Electrochemical communication is how neurons communicate. They need chemical messengers (neurotransmitters) to begin, accelerate, decelerate, and terminate an action potential. Additionally, they require ions. Electrochemical energy is the source of all electricity created in a living body.

Sodium and potassium (both with a single positive charge), calcium (Ca2+) with two positive charges, and chloride (Cl–) with one negative charge are the primary ions in the human body and most animals’ neurological systems. Chloride is an anion that is used to delay the firing rate of action potentials in some neuronal circuits.

Resting Potential vs Action Potential

The difference between resting potentials and action potentials is mostly determined by the inner membrane voltage differential. A nerve cell’s resting potential is roughly -70 mV. Keeping in mind that the outside of the membrane is zero, we can see that negatively charged ions within the cell outnumber positively charged ions. The membrane of a resting neuron or muscle cell is always negative. Furthermore, there are more Na+ ions on the outside than inside a neuron or muscle cell, and more K+ ions on the inside than in the extracellular fluid when the cell is at rest.

What, therefore, transforms a resting potential into an acting potential? Your sense of smell is an excellent illustration of the action potential. Are you smelling anything at the moment?

Most likely, you will not. That is not to say that your nose is not operating; rather, it’s possible that you’ve been analysing action potentials in the same place for some time. Perhaps you noticed the aroma of rain flowing through the air via an open window or yesterday’s pizza when you initially sat at your desk or laptop. The receptor cells in your nose identify smell particles, which are the initial step in the production of an olfactory action potential. They either create an action potential or release chemicals that cause a closely connected neuron to fire. Sensory transduction is the term for this process.

Therefore, what ‘triggers’ an action potential? Consider that when you entered your research location for the first time, old pepperoni pizza gaseous bubbles were connected to the receptor proteins on the surface of your olfactory cilia cells. The activation and release of a protein known as G-protein is elicited by these receptors. A G-protein boosts the quantities of cyclic adenosine monophosphate, another protein, via a chemical reaction (cAMP). The sodium ion channels in cilia cells open when cyclic AMP is present.

Positively charged sodium ions pour into the cilia cell. The internal potential of the cell membrane has risen from -70 mV to +70 mV. Depolarization is the process by which the inside of the cell becomes more positively charged. This is an important term to remember. Depolarization is described as a change in electrical charge on the cell’s interior, especially near the membrane, where the new charge is more positive than the ‘at rest’ charge.
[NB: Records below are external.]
import Summits.CriticalPhenomena.Ising3DConformalLimit.Theses.EnergyNotSigmaSquared
import Summits.CriticalPhenomena.Ising3DConformalLimit.Theorems.EnergyNotSigmaSquaredEnergyGapSoftRatioRegular
import Summits.CriticalPhenomena.Ising3DConformalLimit.Theorems.EnergyNotSigmaSquaredEnergyGapPowerLawRayGrowth
import Summits.CriticalPhenomena.Ising3DConformalLimit.Theorems.EnergyNotSigmaSquaredEnergyGapPowerLawRayRatioPowerBound
import Literature.Probability.Percolation.LocalLimitConnections
import Summits.CriticalPhenomena.Ising3DConformalLimit.Theorems.EnergyNotSigmaSquaredEnergyGapPowerLawOnePairing
import Literature.Probability.LatticeModels.SourcedDoubleCurrentsSwitchingProofs
import Literature.Probability.LatticeModels.CriticalTwoPointLower
import Summits.CriticalPhenomena.Ising3DConformalLimit.Theorems.EnergyNotSigmaSquaredEnergyGapPowerLawTelescoping

/-!
# Skeleton for crux `EnergyGapPowerLaw` — item stmt-CriticalPhenomena-4469, line `registered`
# (birth skeleton `Lines/birth.lean`, reshaped by the lead prover-line-stmt-CriticalPhenomena-4469-0)

Crux (concluded BY NAME below):
`Summit.CriticalPhenomena.Ising3DConformalLimit.Theses.EnergyNotSigmaSquared.EnergyGapPowerLaw`
`= ∃ κ > 0, ∃ C, ∀ x ≠ 0, T(x) := ⟨σ₀σ_{e₂}σ_xσ_{x+e₂}⟩_{β_c} − ⟨σ₀σ_{e₂}⟩⟨σ_xσ_{x+e₂}⟩ ≤ C‖x‖^{-κ} G(x)²`
(`G = criticalTwoPoint 3`, `e₂ = Pi.single 1 1`, plus/critical state of `ℤ³`).

## The line: ONE PAIRING SUFFICES — parallel avoidance decay + a quantitative ray lemma

`T = 2G²·A_par + (G₊G₋ − G²)` (`adjacentTruncation_eq_ursell`, tied pairings `pairings_tied`), so GAP
splits into (i) `A_par ≤ C‖x‖^{-κ}` (stub 1, the heart) and (ii) power-rate asymptotic log-CONCAVITY of
`G` in direction `e₂`.  Stub 1 gives power-rate log-CONVEXITY for free (`logConvexity_of_parAvoidance`),
and the quantitative ray lemma converts convexity into concavity.

## Reshape (lead, cycle 1): the ray lemma is split into two worker-sized registered stubs

* `stub_rayGrowth` (S, pure algebra): along a ray `x + ℕe`, if consecutive ratios lose at most a
  factor `1 − η` per step (`(1−η)F(y)² ≤ F(y+e)F(y−e)` at the `L − 1` interior points) and the first
  ratio satisfies `a ≤ (1 − Lη)·F(x+e)/F(x)`, then `a^L F(x) ≤ F(x + L e)` (Bernoulli `(1−η)^j ≥ 1 − jη`).
* `stub_rayRatioPowerBound` (M, real analysis, ABSTRACT positive lattice function `F`): growth +
  polynomial ray ceiling `F(x+Ke) ≤ c⁻¹K²F(x)` + power-rate log-convexity
  `(1 − C‖y‖^{-κ})F(y)² ≤ F(y+e)F(y−e)` (`y ≠ 0`, `0 < κ ≤ 1`, `0 ≤ C`) ⟹
  `F(x+e)/F(x) ≤ 1 + C'‖x‖^{-κ'}` for `‖x‖ ≥ R` (recipe: `κ' = κ/5`; if the ratio exceeds
  `1 + N^{-κ'}`, `N = ‖x‖`, run growth with `L = 3K`, `K = ⌊72N^{3κ'}/c⌋ + 1`, `η = C(N/2)^{-κ}`,
  `a = 1 + N^{-κ'}/2`; Bernoulli cubed `a^{3K} ≥ (K N^{-κ'}/2)³` beats the ceiling `9K²/c`).
* `stub_rayLogConcavity` is now a THEOREM of this file: the two stubs applied to `F = G` in the
  directions `e₂` and `−e₂` (the convexity hypothesis is symmetric under `e ↦ −e`), the ceiling
  `exists_ray_ceiling`, small `x` absorbed by `G(x+e)/G(x) ≤ G(e)⁻¹` (GKS), and
  `G₊G₋/G² = (G(x+e₂)/G(x))·(G(x−e₂)/G(x)) ≤ (1 + Mρ)² ≤ 1 + (2M + M²)ρ`, `ρ = ‖x‖^{-κ'} ≤ 1`.

## Registered stubs

* `stub_scaleMergingFloor` (XL, OPEN — the heart as a MECHANISM: per-scale conditional merging floor on
  a positive density of dyadic scales, finite volume; all `d = 3` input lives here; held by the lead).
* `stub_telescoping` (S/M) — LANDED p162987 (`Theorems/…Telescoping.lean`): mechanism ⟹ finite-volume heart.
* `stub_localParAvoidancePowerLaw` — the finite-volume heart (crux-EQUIVALENT), now DERIVED
  (`:= stub_telescoping stub_scaleMergingFloor`); the birth stub `stub_parAvoidancePowerLaw`
  (infinite volume, crux-EQUIVALENT) is DERIVED from it through
* `stub_localisation` (S) — the localisation glue, LANDED p145825 (`Theorems/…Localisation.lean`, which
  also proves the converse `local_of_parAvoidancePowerLaw`: nothing is lost).
* `stub_rayGrowth` (S) — LANDED, wave 1, p143171 (`Theorems/EnergyNotSigmaSquaredEnergyGapPowerLawRayGrowth.lean`).
* `stub_rayRatioPowerBound` (M) — LANDED, wave 1, p143376
  (`Theorems/EnergyNotSigmaSquaredEnergyGapPowerLawRayRatioPowerBound.lean`).
* `stub_onePairingReduction` (M) — the reduction `ParAvoidancePowerLaw → EnergyGapPowerLaw`, proved by the
  glue of this file (`stub_onePairingReduction_of_glue`) and landing as
  `Theorems/EnergyNotSigmaSquaredEnergyGapPowerLawOnePairing.lean` (which also proves the converse:
  `energyGapPowerLaw_iff_parAvoidancePowerLaw`).

`EnergyGapPowerLaw_of : <stub₁> → <stub_rayGrowth> → <stub_rayRatioPowerBound> → EnergyGapPowerLaw`
is proved below without `sorry`;
`energyGapPowerLaw_skeleton := stub_onePairingReduction (stub_localisation (stub_telescoping stub_scaleMergingFloor))`.

## Disproof used (Cruxes/EnergyGapPowerLaw/Disproof.lean, gen 2)

* `energyGapPowerLaw_false_without_neZero` (D§4): `x ≠ 0` is load-bearing — kept in stub 1 and in the
  convexity hypothesis (`‖y‖ ≥ 1` on `ℤ³ ∖ {0}` is what lets `κ ↦ min κ 1`, `C ↦ max C 0` normalise).
* `energyGapPowerLawWithoutPosKappa_holds` / `energyGapKappaZero_dimensionUniform` (D§3, D§6): `0 < κ`
  enters ONLY through stub 1; the ray stubs are dimension-blind by design (the transfer).
* `energyGapPowerLaw_iff_par_and_ratio` (D§8): this skeleton IS that split with the ratio half
  discharged; `secondRatioPowerRegular_of_energyGapPowerLaw` (D§7): nothing is lost.
* D§9 (axis dead end for two-point LOWER bounds): not used — only upper bounds on `T` are needed.
-/

noncomputable section

namespace Summit.CriticalPhenomena.Ising3DConformalLimit.Cruxes.EnergyGapPowerLaw.Birth

open scoped symmDiff
open MeasureTheory Filter Topology
open Literature.Probability.LatticeModels Literature.Probability.Percolation
open Summit.CriticalPhenomena.Ising3DConformalLimit.Theses.EnergyNotSigmaSquared (EnergyGapPowerLaw)
open Summit.CriticalPhenomena.Ising3DConformalLimit.EnergyNotSigmaSquaredEnergyGapSoft
  (adjacentTruncation_eq_ursell pairings_tied sourcedDoubleCurrentLawInf_real_le_one
   exists_ray_ceiling criticalTwoPoint_add_mul_le)
open Summit.CriticalPhenomena.Ising3DConformalLimit.PinnedClusterPoints (criticalTwoPoint_pos3)

/-! ## The registered stubs -/

/-- **Stub 1-mech (XL, OPEN; the heart as a MECHANISM — a per-scale conditional merging floor on a
positive density of dyadic scales, finite volume).**  There are `q, δ > 0` and `R` such that for every
`x` with `‖x‖ ≥ R` and all large `L`, under `P_L = sourcedDoubleCurrentLaw 3 L β_c ({0}∆{x}) ({e₂}∆{x+e₂})`
there is a set `K` of scales, `#K ≥ δ log₂‖x‖`, each `k ∈ K` with `2^{k+1} ≤ ‖x‖` and
`1 − P_L[0 ↔ e₂ inside Λ_{2^{k+1}}] ≤ (1 − q)·(1 − P_L[0 ↔ e₂ inside Λ_{2^k}])`, i.e. CONDITIONALLY on the
two clusters not having joined `0` to `e₂` inside `Λ_{2^k}`, they do so inside `Λ_{2^{k+1}}` with
probability `≥ q`.  This is the route's intended mechanism ("harvest `B(β_c)=∞` scale by scale with a
cross-scale decoupling"); it implies the finite-volume heart by telescoping (`stub_telescoping`, LANDED)
and is where ALL `d = 3` input lives (false for `d ≥ 5`: the conditional merging probability per octave
tends to `0` when the bubble converges).  Inputs on file: per-scale second moments (ADC21 Prop. A.3,
tree `IntersectionSecondMoment`), Panis 2025 sourced mixing / IIC (qualitative), the four idea cards. -/
theorem stub_scaleMergingFloor :
    ∃ q δ R : ℝ, 0 < q ∧ 0 < δ ∧ ∀ x : Site 3, R ≤ ‖x‖ → ∀ᶠ L : ℕ in atTop,
      ∃ K : Finset ℕ, δ * Real.logb 2 ‖x‖ ≤ (K.card : ℝ) ∧ ∀ k ∈ K, (2 : ℝ) ^ (k + 1) ≤ ‖x‖ ∧
        1 - (sourcedDoubleCurrentLaw 3 L (criticalBeta 3) ({0} ∆ {x})
              ({(Pi.single 1 1 : Site 3)} ∆ {x + Pi.single 1 1})).real
            (openConnVia (withinGraph ⊤ (↑(box 3 (2 ^ (k + 1))) : Set (Site 3))) 0 (Pi.single 1 1)) ≤
          (1 - q) * (1 - (sourcedDoubleCurrentLaw 3 L (criticalBeta 3) ({0} ∆ {x})
              ({(Pi.single 1 1 : Site 3)} ∆ {x + Pi.single 1 1})).real
            (openConnVia (withinGraph ⊤ (↑(box 3 (2 ^ k)) : Set (Site 3))) 0 (Pi.single 1 1))) := by
  sorry

/-- **Stub 1-tel (S/M, LANDED p162987 as `Theorems/EnergyNotSigmaSquaredEnergyGapPowerLawTelescoping.lean`;
telescoping):** the mechanism stub implies the finite-volume heart (`a_k = 1 − P_L[Conn_{2^k}]` is
antitone, contracts by `1 − q ∧ ½` on `K ⊆ range ⌊log₂‖x‖⌋`, so `a_{2^{⌊log₂‖x‖⌋}} ≤ (1−q∧½)^{δ log₂‖x‖}
= ‖x‖^{-κ}`, `κ = δ log₂(1/(1−q∧½))`; small `x` absorbed in the constant). -/
theorem stub_telescoping :
    (∃ q δ R : ℝ, 0 < q ∧ 0 < δ ∧ ∀ x : Site 3, R ≤ ‖x‖ → ∀ᶠ L : ℕ in atTop,
      ∃ K : Finset ℕ, δ * Real.logb 2 ‖x‖ ≤ (K.card : ℝ) ∧ ∀ k ∈ K, (2 : ℝ) ^ (k + 1) ≤ ‖x‖ ∧
        1 - (sourcedDoubleCurrentLaw 3 L (criticalBeta 3) ({0} ∆ {x})
              ({(Pi.single 1 1 : Site 3)} ∆ {x + Pi.single 1 1})).real
            (openConnVia (withinGraph ⊤ (↑(box 3 (2 ^ (k + 1))) : Set (Site 3))) 0 (Pi.single 1 1)) ≤
          (1 - q) * (1 - (sourcedDoubleCurrentLaw 3 L (criticalBeta 3) ({0} ∆ {x})
              ({(Pi.single 1 1 : Site 3)} ∆ {x + Pi.single 1 1})).real
            (openConnVia (withinGraph ⊤ (↑(box 3 (2 ^ k)) : Set (Site 3))) 0 (Pi.single 1 1)))) →
    ∃ κ C : ℝ, 0 < κ ∧ ∀ x : Site 3, x ≠ 0 → ∃ N : ℕ, ∀ᶠ L : ℕ in atTop,
      1 - (sourcedDoubleCurrentLaw 3 L (criticalBeta 3) ({0} ∆ {x})
            ({(Pi.single 1 1 : Site 3)} ∆ {x + Pi.single 1 1})).real
          (openConnVia (withinGraph ⊤ (↑(box 3 N) : Set (Site 3))) 0 (Pi.single 1 1)) ≤
        C * (‖x‖ : ℝ) ^ (-κ) :=
  -- LANDED (lead, p162987): Theorems/EnergyNotSigmaSquaredEnergyGapPowerLawTelescoping.lean
  Summit.CriticalPhenomena.Ising3DConformalLimit.EnergyNotSigmaSquaredEnergyGapPowerLaw.stub_telescoping

/-- **Stub 1-loc (the heart in FINITE volume; the registered open stub until this reshape, now DERIVED
from stubs 1-mech and 1-tel — local parallel adjacent avoidance decays as a power).**  For some `κ > 0`,
`C`: for every `x ≠ 0` in `ℤ³` there is a local box `Λ_N` such that, for all large `L`, under the finite-volume law `P_L = sourcedDoubleCurrentLaw 3 L β_c ({0}∆{x}) ({e₂}∆{x+e₂})`
(free box `Λ_L`; the trace `n̂₁ ∪ n̂₂` of two INDEPENDENT currents with sources `∂n₁ = {0,x}`,
`∂n₂ = {e₂, x+e₂}`, a push-forward of the tree's `doubleCurrentMeasure (freeBoxGraph 3 L) …`),
`1 − P_L[0 ↔ e₂ by open bonds inside Λ_N] ≤ C‖x‖^{-κ}`.  Equivalent to the infinite-volume
`ParAvoidancePowerLaw` (`stub_localisation` below and its landed converse
`local_of_parAvoidancePowerLaw`), hence to the crux; predicted `κ = 2(Δ_ε − 2Δ_σ) ≈ 0.75`; FALSE on
`ℤ^d`, `d ≥ 5` (finite bubble).  All `d = 3` input of the line lives here; the natural choice is
`N ≍ ‖x‖/2` (one pinch: avoidance up to scale `‖x‖/2` already costs `‖x‖^{-(Δ_ε−2Δ_σ)}`). -/
theorem stub_localParAvoidancePowerLaw :
    ∃ κ C : ℝ, 0 < κ ∧ ∀ x : Site 3, x ≠ 0 → ∃ N : ℕ, ∀ᶠ L : ℕ in atTop,
      1 - (sourcedDoubleCurrentLaw 3 L (criticalBeta 3) ({0} ∆ {x})
            ({(Pi.single 1 1 : Site 3)} ∆ {x + Pi.single 1 1})).real
          (openConnVia (withinGraph ⊤ (↑(box 3 N) : Set (Site 3))) 0 (Pi.single 1 1)) ≤
        C * (‖x‖ : ℝ) ^ (-κ) :=
  stub_telescoping stub_scaleMergingFloor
An action potential may be initiated when the charge reaches a threshold of -55 mV. If the charge falls below-65 mV when the receptor cells stop responding, no action potential is generated.

To have an electrical impact, there must be a significant quantity of positively charged ions within the cell—in biology terms, the cytoplasm on the inner side of the cell membrane must surpass a threshold of roughly-55 mV to-50 mV before an action potential can occur. The depolarization has now reached a level sufficient to have an impact.
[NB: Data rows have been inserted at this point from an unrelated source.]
import Literature.Probability.RandomPlanarGeometry.HexSAW
import Mathlib.Analysis.SpecialFunctions.Complex.Arg
import HarnessLib

/-!
# The flow-line (imaginary-geometry) observable of the hexagonal self-avoiding walk

Topic `Literature/Probability/RandomPlanarGeometry`; definition request `defn-HexFlowLineObservable`
(route `CriticalPhenomena/SAWTurnDefect`, items `HexFlowLineMartingale` = stmt-CriticalPhenomena-7891,
`DefectIdentity` = stmt-CriticalPhenomena-7895, `KernelOrthogonality` = stmt-CriticalPhenomena-8295).
The file names, as definitions with bodies, the `let`s of those items, so that they unfold to the
filed signatures by `δ/ζ`-reduction.

## (a) Discrete harmonic extension on hexagon centres

The hexagons of the honeycomb lattice `ℍ` are the vertices `Site 2` of its dual, the triangular
lattice `𝕋 = triGraph` (`TriangularLattice.lean`: `HexVertex` = faces of `𝕋` = vertices of `ℍ`,
`hexFaceVertices f` = the three hexagons around the honeycomb vertex `f`, `triEmbed y` = the centre
of the hexagon `y`).  Schramm–Sheffield, *Harmonic explorer and its convergence to SLE₄*, Ann.
Probab. 33 (2005), §3.1: "If `V₀` is any set of vertices in `V(TG)`, and `h : V₀ → ℝ` is a bounded
function, then there exists a unique bounded function `h̄ : V(TG) → ℝ` which agrees with `h` in `V₀`
and is harmonic at every vertex in `V(TG) ∖ V₀`. This function is called the discrete harmonic
extension of `h`. [In fact, `h̄(v)` is the expected value of `h` at the point at which a simple
random walk started at `v` hits `V₀`.]"  With `S = V(TG) ∖ V₀`:

* `hexHarmonicExt S g y = Σ_{u} Σ_{w : y ⇝ u in 𝕋} 𝟙[w stays in S before its last vertex, u ∉ S]
  6^{-|w|} g u` — the path-sum form of `E^y[g(X_τ); τ < ∞]`, `τ` the exit time of simple random
  walk from `S` (exactly the `let H` of the three items);
* `hexHarmonicMeasure S v z = hexHarmonicExt (S ∖ {v}) 𝟙_{v} z` — the harmonic measure `ω^z(v)`
  of the hexagon `v ∈ S` seen from `z` (`DefectIdentity`);
* `hexTiltedProb S f v f_R f_L = (hexHarmonicExt S f v - f_L)/(f_R - f_L)` — the tilted
  harmonic-explorer probability (Schramm–Sheffield's `p_{n+1}` = "the value at `v_{n+1}` of the
  discrete harmonic extension" is the case `f_L = 0`, `f_R = 1`).

API proved here: `hexHarmonicExt_eq_of_not_mem` (`= g` off `S`), `hexHarmonicExt_empty`,
`hexHarmonicExt_univ`, `hexHarmonicExt_const_mul` (homogeneity), `hexHarmonicExt_congr` (only
`g|_{Sᶜ}` matters).  Additivity in `g`, harmonicity on `S`, the maximum principle and the
first-passage decomposition need the summability of the path sum (total mass `P^y(τ < ∞) ≤ 1`)
and are left to the route items (`DefectIdentity` is filed as provable-now).

## (b) The imaginary-geometry data along a hexagonal SAW

For a self-avoiding walk `γ` of `Ω_δ ⊆ δℍ` (`SAW.HexDomainSAW Ω δ a b`, Duminil-Copin–Smirnov 2012)
and a chordal uniformizer `φ : ℍₒ → Ω`, the `let`s of `HexFlowLineMartingale`, as dot-notation
definitions on `γ`: `pt` (the `s`-th honeycomb vertex), `flank s` (the two hexagons flanking the
dart `γ_s → γ_{s+1}`), `bank t` (hexagons flanking one of the first `t` darts), `firstFlank y`
(first-determination index `s₀`), `imagePt φ s = φ⁻¹(δ·γ_s)`, `imageWinding φ s` (cumulative
`Complex.arg` of the image darts), `side y` (`-1` left / `+1` right of the first flanking dart),
`ConformalEquiv.realArcImage φ I` (boundary arc `φ(I)`, `I ⊆ ℝ`), `igData φ l χ t` (boundary
hexagons `∓1` by the nearer image arc of `ℝ₋/ℝ₊`, bank hexagons `side·l + χ(W_{s₀} - π/2)` — the
flow-line boundary rule of Miller–Sheffield, *Imaginary geometry I*, PTRF 164 (2016), Thm. 1.1,
heights divided by `λ`, so `χ/λ = 2/(3π)` at `κ = 8/3`), `hexInterior Ω δ` (hexagons all of whose
honeycomb vertices lie in `Ω_δ`), `igObservable φ l χ t y = hexHarmonicExt (hexInterior ∖ bank t)
(igData t) y` (the observable `M_t(y)`), `stopIndex z₀ b' ρ` (first step `ρ`-close to `z₀` or `b'`,
else the length), and for `KernelOrthogonality`: `tipHexagons t`/`tipHexagon t` (the hexagon ahead
of the tip: in `hexFaceVertices γ_t` but not flanking dart `t-1`), `TurnsLeft t` (the tip hexagon
ends on the right of dart `t`), `tipHarmonicMeasure`, `tiltedExplorerProb`.

## References

* O. Schramm, S. Sheffield, *Harmonic explorer and its convergence to SLE₄*, Ann. Probab. 33
  (2005), §1 (HE: "color `f` black with probability equal to the value at `f` of the function which
  is `1` on the black faces, `0` on the white faces, and is discrete harmonic at the undetermined
  faces"), §3.1 (discrete harmonic extension; `p_{n+1}`), Lemma 3.1 (martingale). [SchrammSheffield2005]
* J. Miller, S. Sheffield, *Imaginary geometry I: interacting SLEs*, PTRF 164 (2016), Thm. 1.1 and
  Fig. 1.9–1.10 (flow-line boundary data `±λ' + χ·winding`). [MillerSheffield2016]
* H. Duminil-Copin, S. Smirnov, Ann. of Math. 175 (2012), §4 (the SAW of `Ω_δ ⊆ δℍ`). [DuminilCopinSmirnov2012]
* G. Lawler, V. Limic, *Random Walk: A Modern Introduction* (2010), §6.2 (Dirichlet problem,
  `F(x) = E^x[F(S_τ)]`). [LawlerLimic2010]
-/

noncomputable section

open MeasureTheory Filter Topology
open Literature.Probability.LatticeModels

namespace Literature.Probability.RandomPlanarGeometry

/-! ### (a) The discrete harmonic extension on hexagon centres (SRW on the triangular lattice) -/

section HarmonicExtension

open Classical in
/-- **Discrete harmonic extension on hexagon centres.** For `S ⊆ Site 2` (hexagons = vertices of
the triangular lattice `𝕋`), data `g` and a hexagon `y`:
`Σ_u Σ_{w : 𝕋-walk y → u} 𝟙[every vertex of w but the last lies in S ∧ u ∉ S] · 6^{-|w|} · g u`,
i.e. `E^y[g(X_τ); τ < ∞]` for simple random walk `X` on `𝕋` (each of the six neighbours with
probability `1/6`) and `τ = inf {n ≥ 0 | X_n ∉ S}` — the walks counted are exactly the trajectories
up to the exit time.  For `y ∉ S` it is `g y` (`hexHarmonicExt_eq_of_not_mem`); Schramm–Sheffield's
"discrete harmonic extension of `h = g|_{V₀}`", `V₀ = Sᶜ` (bounded `g`; for `S` with
`P^y(τ < ∞) = 1`).  Written with iterated `tsum` exactly as the `let H` of route `SAWTurnDefect`.
[cite: SchrammSheffield2005, §3.1 (discrete harmonic extension)] -/
def hexHarmonicExt (S : Set (Site 2)) (g : Site 2 → ℝ) (y : Site 2) : ℝ :=
  ∑' (u : Site 2), ∑' (w : triGraph.Walk y u),
    if (∀ q ∈ w.support.dropLast, q ∈ S) ∧ u ∉ S then (1 / 6 : ℝ) ^ w.length * g u else 0

/-- **Harmonic measure of a hexagon.** `ω^z_S(v) := hexHarmonicExt (S ∖ {v}) 𝟙_{v} z`: the
probability that simple random walk on hexagon centres from `z`, run until it first leaves
`S ∖ {v}`, does so at `v` (for `v ∈ S`: hits `v` before leaving `S`).  The weight `ω^z(v)` of
`DefectIdentity`. [cite: SchrammSheffield2005, §1 ("the probability that a random walk on faces, started at f, hits a black face before hitting a white face")] -/
def hexHarmonicMeasure (S : Set (Site 2)) (v z : Site 2) : ℝ :=
  hexHarmonicExt (S \ {v}) (Set.indicator {v} 1) z

/-- **Tilted harmonic-explorer probability.** `(hexHarmonicExt S f v - f_L) / (f_R - f_L)`: the
probability of giving the hexagon `v` the value `f_R` (rather than `f_L`) that makes the expected
new datum equal to the current harmonic extension at `v` — Schramm–Sheffield's rule "`p_{n+1}` =
the value at `v_{n+1}` of the discrete harmonic extension" is the case `f_L = 0, f_R = 1`.  Junk
(division by zero) if `f_R = f_L`. [cite: SchrammSheffield2005, §3.1 (definition of p_{n+1})] -/
def hexTiltedProb (S : Set (Site 2)) (f : Site 2 → ℝ) (v : Site 2) (fR fL : ℝ) : ℝ :=
  (hexHarmonicExt S f v - fL) / (fR - fL)

variable {S : Set (Site 2)} {g g' : Site 2 → ℝ} {y : Site 2}

/-- A non-trivial walk keeps its starting vertex among the vertices before the last. [folklore] -/
theorem start_mem_support_dropLast {V : Type*} {G : SimpleGraph V} {u v : V} (w : G.Walk u v)
    (hw : w.length ≠ 0) : u ∈ w.support.dropLast := by
  cases w with
  | nil => simp at hw
  | cons h w' =>
    rw [SimpleGraph.Walk.support_cons, List.dropLast_cons_of_ne_nil (SimpleGraph.Walk.support_ne_nil _)]
    exact List.mem_cons_self

open Classical in
/-- The summand of `hexHarmonicExt` vanishes on every non-trivial walk from a point outside `S`
(such a walk has its first vertex, which is not in `S`, before its last). [folklore] -/
theorem hexHarmonicExt_summand_eq_zero_of_not_mem (hy : y ∉ S) {u : Site 2}
    (w : triGraph.Walk y u) (hw : w.length ≠ 0) :
    (if (∀ q ∈ w.support.dropLast, q ∈ S) ∧ u ∉ S then (1 / 6 : ℝ) ^ w.length * g u else 0) = 0 := by
  rw [if_neg]
  exact fun h ↦ hy (h.1 y (start_mem_support_dropLast w hw))

/-- **Off `S` the harmonic extension is the datum**: `hexHarmonicExt S g y = g y` for `y ∉ S`
(the exit time is `0`; only the trivial walk contributes). Schramm–Sheffield: "`h̄` agrees with `h`
in `V₀`". [cite: SchrammSheffield2005, §3.1] -/
theorem hexHarmonicExt_eq_of_not_mem (hy : y ∉ S) : hexHarmonicExt S g y = g y := by
  classical
  unfold hexHarmonicExt
  rw [tsum_eq_single y]
  · rw [tsum_eq_single (SimpleGraph.Walk.nil : triGraph.Walk y y)]
    · simp [hy]
    · intro w hw
      exact hexHarmonicExt_summand_eq_zero_of_not_mem hy w
        fun h ↦ hw (SimpleGraph.Walk.eq_nil_iff_nil.mpr (SimpleGraph.Walk.length_eq_zero_iff.mp h))
  · intro u hu
    refine (tsum_congr fun w ↦ ?_).trans tsum_zero
    exact hexHarmonicExt_summand_eq_zero_of_not_mem hy w fun h ↦ hu (w.eq_of_length_eq_zero h).symm

/-- With `S = ∅` (absorb immediately) the extension is `g` itself. [folklore] -/
@[simp] theorem hexHarmonicExt_empty (g : Site 2 → ℝ) (y : Site 2) : hexHarmonicExt ∅ g y = g y :=
  hexHarmonicExt_eq_of_not_mem (Set.notMem_empty y)

/-- With `S = univ` (never absorbed) the extension is `0`: no walk ends outside `S`. [folklore] -/
@[simp] theorem hexHarmonicExt_univ (g : Site 2 → ℝ) (y : Site 2) :
    hexHarmonicExt Set.univ g y = 0 := by
  classical
  simp [hexHarmonicExt]

/-- **Homogeneity in the data**: `hexHarmonicExt S (c·g) = c · hexHarmonicExt S g` (no summability
needed). Schramm–Sheffield: "the harmonic extension is a linear operation". [cite: SchrammSheffield2005, §3.1 (proof of Lemma 3.1)] -/
theorem hexHarmonicExt_const_mul (c : ℝ) (S : Set (Site 2)) (g : Site 2 → ℝ) (y : Site 2) :
    hexHarmonicExt S (fun u ↦ c * g u) y = c * hexHarmonicExt S g y := by
  classical
  unfold hexHarmonicExt
  rw [← tsum_mul_left]
  refine tsum_congr fun u ↦ ?_
  rw [← tsum_mul_left]
  refine tsum_congr fun w ↦ ?_
  split_ifs <;> ring

/-- **Only the data off `S` matter**: if `g = g'` on `Sᶜ` then the extensions agree (the summand
only evaluates `g` at endpoints `u ∉ S`). [folklore] -/
theorem hexHarmonicExt_congr (h : ∀ u, u ∉ S → g u = g' u) (y : Site 2) :
    hexHarmonicExt S g y = hexHarmonicExt S g' y := by
  classical
  unfold hexHarmonicExt
  refine tsum_congr fun u ↦ tsum_congr fun w ↦ ?_
  split_ifs with hc
  · rw [h u hc.2]
  · rfl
When the resting potential begins to rise (let us say from-69 mV), when the membrane potential reaches a high of +30 to +40 mV, the process is complete. Depolarization is not an action potential, contrary to common assumption. It’s a basic word that refers to a positive charge rising.

Sodium ions keep flowing in after the threshold is passed; depolarization persists throughout the firing of an action potential. Additionally, an impulse, a spike, or a message are all terms for the same thing. An action potential’s size is always the same. It is not more potent or larger when sodium ions are influxed into the cell membrane from the outside. The message’s significance will not be increased if the threshold is surpassed. The size of the action potential is fixed. At work, the “all or none” concept states that either the threshold is passed and an impulse is launched, or it is not.

The only reason humans react more strongly to some stimuli is because of their rate of firing, not their size. In our scenario, when entering your study location, due to the rapid firing rate of the cilia action potentials, you may perceive a stale pizza odour. The odour identified was novel. After a period of time, the cilia receptors become temporarily sensitised. They cease noticing the previous odour and begin focusing on the new one. In terms of flavour, nothing compares to the old pepperoni pizza. You will be completely unaware of any stench. The magnitude of the action potentials has not decreased; they are either present or absent. Cilia simply ceases to react to a single odour; depolarization comes to an end. If your nose detects the aroma of burning, it will do so for a much longer period of time. A fire is dangerous, but a pepperoni pizza is not.

Action Potential Propagation

Propagation of an action potential is the process by which an impulse travels through a cell membrane, most commonly the axon of a nerve cell. We already know that a large number of neurons are very lengthy. To guarantee that an action potential does not decay or the quantity of depolarization falls below the threshold (some ions will continue to exit the cell through leaky channels), the action potential must continue down the axon. To maximise efficiency in neurons without an insulating myelin coating, parts of the cell membrane depolarize sequentially, pushing the action potential in a single direction toward a target cell. This section-by-section movement is action potential propagation. Initiation comes first, followed by dissemination.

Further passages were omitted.